Print the balance table (comparison of means) for your original dataset and your matched sample.

Q2b

Did balance improve? Explain your reasoning.

Q3

Explain how a match like this might occur?

id p.score books movies fiction scifi children male age race
26 0.471 0 0 0 0 0 1 25 asian
27 0.454 1 1 0 1 0 1 37 white

Part 3 - MatchIt Package

Now that you have some intuition about the algorithms underneath the hood try out the MatchIt package.

In practice it can be hard to predict which options work well with specific datasets. Each data set has its own unique internal structure and dimensionality that is suitable for one heuristic and not another. You will use the concept of balance to guide your choices.

The syntax is close to regression syntax, so fairly simple. The default search method a greedy nearest neighbor approach:

## 
## Call: 
## matchit(formula = books ~ movies + fiction + scifi + children + 
##     male + age + white + black + asian, data = dat, method = "nearest")
## 
## Sample sizes:
##           Control Treated
## All            32      19
## Matched        19      19
## Unmatched      13       0
## Discarded       0       0

Q1:

If you are happy with the new sample balance you can create a subset of your data using the match.data() function. With this default method we ended up dropping 13 observations from the control group. Did it improve the balance in our data? How can you tell?

Which variables are balanced, and which variables remain unbalanced?
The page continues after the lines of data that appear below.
import Summits.NavierStokesRegularity.NavierStokesRegularity.Theorems.PerpetualPumpCircuitPumpTruncStructure
import Literature.Analysis.ODE.OneSidedComparison

/-!
# The precursor tower of a truncated Toda solution is slaved
# (crux `PerpetualPump.CircuitPump`, stmt-NavierStokesRegularity-1834;
# line `singular-clock-gspt`, sub-goal `toda_precursor_tower` of `stub_clockBox`)

For the `L`-truncated seeded graded Toda lattice (carrier `a n`, bond `b n`; modes `|n| > L` read
as `0` on `[0, T]`; `1 < lam ≤ 2`, `0 ≤ ε ≤ 1`) whose scale-`1` bond stays below `Zb` and whose
precursors (`n ≥ 2`) start in the box `|a n| ≤ α (2 lam)^{-n}`, `0 ≤ b n ≤ β (2 lam)^{-n}`, the
tower is slaved over `[0, T]` (`toda_precursor_tower`): with `M = α + 4 lam³ Zb² T ≤ 2/5` every
precursor bond stays below `max (initial, 18 ε M² lam^{n/5} (2 lam)^{-2n})` and every precursor
carrier stays in the envelope `3 M (2 lam)^{-n}`, moving only by the bond fluxes.
Proof: a bootstrap (tree `maximalTimeP`) on the envelope `|a n| ≤ 3 M (2 lam)^{-n}`, `n ≥ 2`:
under it the bond rates are `≤ -lam^{4n/5}/2`, so `b n - max(…)` decays exponentially from a
non-positive value (tree `le_mul_exp_of_deriv_right_le`); the carriers obey `ȧ_n = -c_n a_n + f_n`,
`c_n ≥ 0`, `|f_n| ≤ [n = 2] lam Zb² + 28 β² (2 lam)^{-n}`, whence `|a n t| ≤ |a n 0| + K_n t` by two
strict fences (Mathlib `image_le_of_deriv_right_lt_deriv_boundary'`) and a limit; this improves the
envelope to `2 M (2 lam)^{-n}` and closes the bootstrap over the finite family `2 ≤ n ≤ L`. [folklore]
-/
noncomputable section

-- the summit namespace `…NavierStokesRegularity.NavierStokesRegularity…` is the tree convention
set_option linter.dupNamespace false

namespace Summit.NavierStokesRegularity.NavierStokesRegularity.Theorems.PerpetualPumpCircuitPump

open Set Filter Topology
open Literature.Analysis.ODE

/-- Power bookkeeping for the precursor scales: with `r = (2 lam)^{-x}`, `x ≥ 2`:
`lamˣ r ≤ 1/4`, `lam^{4x/5} ≥ 1`, `lam^{4x/5} lam^{x/5} = lamˣ`, `(2 lam)^{-2x} = r²`,
`lam^{x/5} r ≤ 1`, `(2 lam)^{-(x-1)} = 2 lam r`, `lam^{x-1} lam = lamˣ`, `(2 lam)^{-(x+1)} ≤ r/2`
(for `1 < lam`). [folklore] -/
theorem precursor_rpow_facts {lam x : ℝ} (h1 : 1 < lam) (hx : 2 ≤ x) :
    lam ^ x * (2 * lam) ^ (-x) ≤ 1 / 4 ∧
    1 ≤ lam ^ ((4 / 5 : ℝ) * x) ∧
    lam ^ ((4 / 5 : ℝ) * x) * lam ^ (x / 5) = lam ^ x ∧
    (2 * lam) ^ (-(2 * x)) = (2 * lam) ^ (-x) * (2 * lam) ^ (-x) ∧
    lam ^ (x / 5) * (2 * lam) ^ (-x) ≤ 1 ∧
    (2 * lam) ^ (-(x - 1)) = 2 * lam * (2 * lam) ^ (-x) ∧
    lam ^ (x - 1) * lam = lam ^ x ∧
    (2 * lam) ^ (-(x + 1)) ≤ (2 * lam) ^ (-x) / 2 := by
  have hl : 0 < lam := by linarith
  have h2l : 0 < 2 * lam := by linarith
  have hr : (2 * lam) ^ (-x) = 2 ^ (-x) * lam ^ (-x) := Real.mul_rpow (by norm_num) hl.le
  have hpl : lam ^ x * lam ^ (-x) = 1 := by
    rw [← Real.rpow_add hl, add_neg_cancel, Real.rpow_zero]
  have h2x : (2 : ℝ) ^ (-x) ≤ 1 / 4 :=
    calc (2 : ℝ) ^ (-x) ≤ 2 ^ (-(2 : ℝ)) :=
          Real.rpow_le_rpow_of_exponent_le (by norm_num) (by linarith)
      _ = 1 / 4 := by rw [Real.rpow_neg (by norm_num), Real.rpow_two]; norm_num
  refine ⟨?_, Real.one_le_rpow h1.le (by linarith), ?_, ?_, ?_, ?_, ?_, ?_⟩
  · calc lam ^ x * (2 * lam) ^ (-x) = 2 ^ (-x) * (lam ^ x * lam ^ (-x)) := by rw [hr]; ring
      _ ≤ 1 / 4 := by rw [hpl, mul_one]; exact h2x
  · rw [← Real.rpow_add hl]; congr 1; ring
  · rw [← Real.rpow_add h2l]; congr 1; ring
  · have ha : (2 : ℝ) ^ (-x) ≤ 1 := Real.rpow_le_one_of_one_le_of_nonpos (by norm_num) (by linarith)
    have hb : lam ^ (x / 5) * lam ^ (-x) ≤ 1 := by
      rw [← Real.rpow_add hl]
      exact Real.rpow_le_one_of_one_le_of_nonpos h1.le (by linarith)
    calc lam ^ (x / 5) * (2 * lam) ^ (-x) = 2 ^ (-x) * (lam ^ (x / 5) * lam ^ (-x)) := by
          rw [hr]; ring
      _ ≤ 1 * 1 := mul_le_mul ha hb (by positivity) zero_le_one
      _ = 1 := one_mul 1
  · rw [show -(x - 1) = -x + 1 by ring, Real.rpow_add h2l, Real.rpow_one]; ring
  · conv_rhs => rw [show x = (x - 1) + 1 by ring, Real.rpow_add hl, Real.rpow_one]
  · rw [show -(x + 1) = -x + (-1) by ring, Real.rpow_add h2l, Real.rpow_neg_one, div_eq_mul_inv]
    exact mul_le_mul_of_nonneg_left (inv_anti₀ two_pos (by linarith)) (by positivity)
variable treatment control diff p.value ci.lower ci.upper
movies 1 0.84 0.16 0.08276 -0.34 0.02
fiction 0.58 0.58 0 1 -0.33 0.33
scifi 0.68 0.63 0.05 0.74082 -0.37 0.27
children 0 0.11 -0.11 0.16283 -0.05 0.26
male 0.47 0.58 -0.11 0.5288 -0.23 0.44
age 26.63 31.16 -4.53 0.00337 1.61 7.44
white 0.68 0.42 0.26 0.1084 -0.59 0.06
black 0.05 0.47 -0.42 0.00317 0.16 0.69
asian 0.21 0.05 0.16 0.16067 -0.38 0.07
n 19 19

Q2

In the printout above of sample statistics it reports that 13 cases in the control group were unmatched at the end. The discard= argument allows he program to drop observations prior to matching. This is helpful when some cases fall outside of the region of common support.
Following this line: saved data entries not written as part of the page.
variable {A : ℕ → MKer D F} {Ainf : MKer D F} {V : ℕ → Fin D → (Fin D → ℤ) → MKer D F}
  {Vinf : Fin D → (Fin D → ℤ) → MKer D F} {W : ℕ → Fin D → (Fin D → ℤ) → Fin D → (Fin D → ℤ) → MKer D F}
  {Winf : Fin D → (Fin D → ℤ) → Fin D → (Fin D → ℤ) → MKer D F} {R BA BV BW cA cV cW θ : ℝ} {N : ℕ}

/-- (UD) with half-rate first-order vertices. [folklore] -/
theorem uniformDecay_hessKer_halfV (hA : ∀ j, ColW (A j) R BA) (hV : ∀ j, VertexFamilyW (V j) N (R / 2) BV)
    (hW : ∀ j, VertexFamily₂W (W j) N R BW) (hR : 0 ≤ R) (μ ν : Fin D) :
    LimitRate.UniformDecay (fun j => hessKer (A j) (V j) (W j)) μ ν (hessW BA BV BW) (R * N) :=
  fun j => decay510_hessKer_halfV (hA j) (hV j) (hW j) hR μ ν

/-- (PR) with half-rate first-order vertices. [folklore] -/
theorem geometricRate_hessKer_halfV (hA : ∀ j, ColW (A j) R BA) (hAinf : ColW Ainf R BA)
    (hArate : ∀ j, ColW (A j - Ainf) R (cA * θ ^ j))
    (hV : ∀ j, VertexFamilyW (V j) N (R / 2) BV) (hVinf : VertexFamilyW Vinf N (R / 2) BV)
    (hVrate : ∀ j, VertexFamilyW (V j - Vinf) N (R / 2) (cV * θ ^ j))
    (hW : ∀ j, VertexFamily₂W (W j) N R BW) (hWinf : VertexFamily₂W Winf N R BW)
    (hWrate : ∀ j, VertexFamily₂W (W j - Winf) N R (cW * θ ^ j)) (hR : 0 < R) (μ ν : Fin D) :
    LimitRate.GeometricRate (fun j => hessKer (A j) (V j) (W j)) (hessKer Ainf Vinf Winf) μ ν
      (lipW BA BA BV BV BW cA cV cW) (R * N) θ := by
  intro j
  have h := decay510_hessKer_sub_halfV (hA j) hAinf (hArate j) (hV j) hVinf (hVrate j) (hW j) hWinf (hWrate j) hR μ ν
  rw [lipW_mul] at h
  intro x
  simpa [LimitRate.subKernel] using h x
Q2a: How does relaxing this contraint change the final sample size?

Q2b: Does it generate more or less balance than the defaul method reported in Q1? Is this consistent with Q1d in Part 2?
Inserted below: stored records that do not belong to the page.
import Literature.AnabelianGeometry.SemiGraphs.ArithLevelDataCptCompactC
import Literature.AnabelianGeometry.SemiGraphs.ArithChartBranchActionOuter
import Literature.AnabelianGeometry.SemiGraphs.ArithBranchActionConsequences
import Literature.AnabelianGeometry.SemiGraphs.ArithChartActionAmple
import Literature.AnabelianGeometry.SemiGraphs.ArithIntersectionOfActionAt
import Literature.AnabelianGeometry.SemiGraphs.TemperedCompactInVerticialFinite
import Literature.AnabelianGeometry.SemiGraphs.ImmersionLiftUnique
import HarnessLib

/-!
# [SemiAnbd] Rmk 5.3.1 (first sentence) and Thm 5.4 (ii)'s rigidity input AT THE OUTER MODEL
# `Π^temp_𝔊 := π₁^temp(𝒢) ⋊^out Π_A` — the two binders `hR`, `hVE` of the T54-B capstone, part (ii)

Mochizuki, *Semi-graphs of anabelioids*, Publ. RIMS **42** (2006) 221–322, §5: Rmk 5.3.1 p. 65 ("all
verticial and edge-like subgroups of `Π^temp_𝔊` are compact and arithmetically ample"), Thm 5.4 (ii)
p. 66 with the proof of Thm 3.7 (iii)/(iv) p. 41; Def 5.1 (i) p. 62; Prop 5.2 (iv) p. 64.
[cite: MochizukiSemiAnbd2006, Rmk 5.3.1, p. 65]

PROOF-ONLY file (abc-iut cell, L3 sub-DAG `plan/L3/SUBDAG-SemiAnbd-Thm54.md`, producer row T54-B,
sub-row «T54·hR-inst» of the L3 lead's α48 (2), seat abc-iut-w4-d040 gen 4).  No definition, no new
named fact.  The T54-B capstone, second part (abc-iut-w4-d029,
`arithMaximalCompactStatementII_outerAction_piPresentation`, ArithThm54iCapstoneOuterAction.lean) takes
Rmk 5.3.1's first sentence `hR : VerticialEdgeLikeCompactAmpleStatement (decompositionDataOfChart Rc ι) aug`
and the rigidity `hVE : ∀ K, IsVerticial _ K → ¬ IsEdgeLike _ K` as explicit binders at the outer model
`E := outerSemidirectProduct ρ`, `ι := toOuterSemidirectProduct ρ`, `aug := outerSemidirectProductSnd ρ`
(abc-iut-w4-d082 / abc-iut-L3-d2).  Here both are PRODUCED there by composition of landed theorems:

* `not_isEdgeLike_of_isVerticial_outerAction` (**hVE**): abc-iut-w4-d064's
  `not_isEdgeLike_of_isVerticial_ofChart_of_actionAt` over abc-iut-w4-d082's
  `arithChartAction_outerAction` and the exact sequence `outerAction_exact` (`ι` injective,
  `range ι = ker aug`); inputs: Thm 3.7 (iii) at `𝒢` (`CompactInVerticialAt 𝒢` — a theorem for finite
  `𝔾`, `compactInVerticialAt_of_finiteGraph`, whence the `_of_finite` form), the Thm 3.7 hypotheses, `𝔾` a
  graph, and Prop 3.6 (iv) at `ρ_𝔾(a)` in the forms `hV`/`hE` plus Def 5.1 (i)(c) `hopen` (abc-iut-w4-d082's
  binders, print's Def 5.1 (i)(b)(c)).
* `hconjPair_outerAction`: the branch-PAIR conjugacy residual of abc-iut-w4-d029's
  `ArithChartAction.verticialEdgeLikeCompactAmple`, at the outer model, = abc-iut-w4-d064's
  `ArithChartBranchAction.hconjPair` over `arithChartBranchAction_outerAction` (abc-iut-w4-d040 gen 3) from
  the pair-level Prop 3.6 (iv) binder `hBR` (abc-iut-w4-d082) and `aug` surjective.
* `verticialEdgeLikeCompactAmple_outerAction_of_hBR` (**hR, level A**): Rmk 5.3.1 first sentence for the
  produced data at the outer model modulo `hV`/`hE`/`hopen`/`hBR` and compactness of the representatives
  `hVc`/`hBc` — i.e. abc-iut-w6-d064's `verticialEdgeLikeCompactAmple_outerAction`
  (ArithChartActionAmpleOuter.lean, p432074) with its binder `hconjPair` DISCHARGED from `hBR`
  (re-composed here, that module's object file not being built at filing time);
  `verticialEdgeLikeCompactAmple_outerAction_of_hfin` (**hR, level B, generic**): `hVc`/`hBc` supplied by
  abc-iut-w4-d040's `hVc_of_hfin`/`hBc_of_hfin` (ArithLevelDataCptCompact.lean) over ANY compact-form level
  package `Lc` for the produced data, `E` tempered with a basis of open subgroups and finite vertex
  stabilisers at the levels (`hfin`, honest binder);
  `verticialEdgeLikeCompactAmple_outerAction_cosetTowerC` (**hR at the capstone's package**): the same at
  `Lc := ArithLevelDataCpt.ofCosetTowerC …` (abc-iut-w4-d029 p428611) through
  `hVc_hBc_of_cosetTowerC` (ArithLevelDataCptCompactC.lean), binders = those of `ofCosetTowerC` VERBATIM
  (with `ι`/`aug` the outer model's, so `hι`, `hnorm`, `hισ`, `ker aug ≤ range ι` are DISCHARGED by
  `outerAction_exact`) + the LEVEL-B topology (`IsTempered E`, abc-iut-L3-d2's basis, `hK1′`, tree levels
  open) + `hV`/`hE`/`hopen`/`hBR`.

So at the capstone, `hR` and `hVE` hold modulo exactly: the residual inputs of part (i), the four Prop 3.6
(iv)-at-`ρ_𝔾(a)` / Def 5.1 (i)(c) binders `hV`, `hE`, `hBR`, `hopen`, and the LEVEL-B topology binders
(`IsTempered E` with the displayed basis, `Π_A` compact, `hK1′`, `K n` open).  Nothing here takes a side on
[IUTchIII] Cor. 3.12; typed ≠ proved for the packages themselves.
-/

namespace Literature.AnabelianGeometry.SemiGraphs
Q2c: How is discarding cases without support similar to the simple nearest neighbors approach in Part 1? How much do the samples you identified with this approach and from Step 1 overlap?

You might need to remove the movies variable from your table of contrasts if everyone saw the films in the matched sample. A column of ones has no variance, so the t-test will report an error. Just comment out movies in the variable list.

Q3

Q1 and Q2 both use greedy search routines. Some of the other search methods borrow from optimization to do a more thorough search for sets of pairs that lowers the average distance in the matched set. Compare the sample created by this type of search to the samples generated from Q1 and Q2.

  • Is the sample size larger or smaller than each?
  • Is the balance better or worse than each?

Please use the chunk argument results=“hide” when running the genetic search method so you don’t include a dozen pages of genetic search iteration output.

BONUS

Using the means and confidence intervals from the compare_means() table create a coefficient plot to visualize improvements to balance after matching by comparing the raw data and a matched sample contrasts.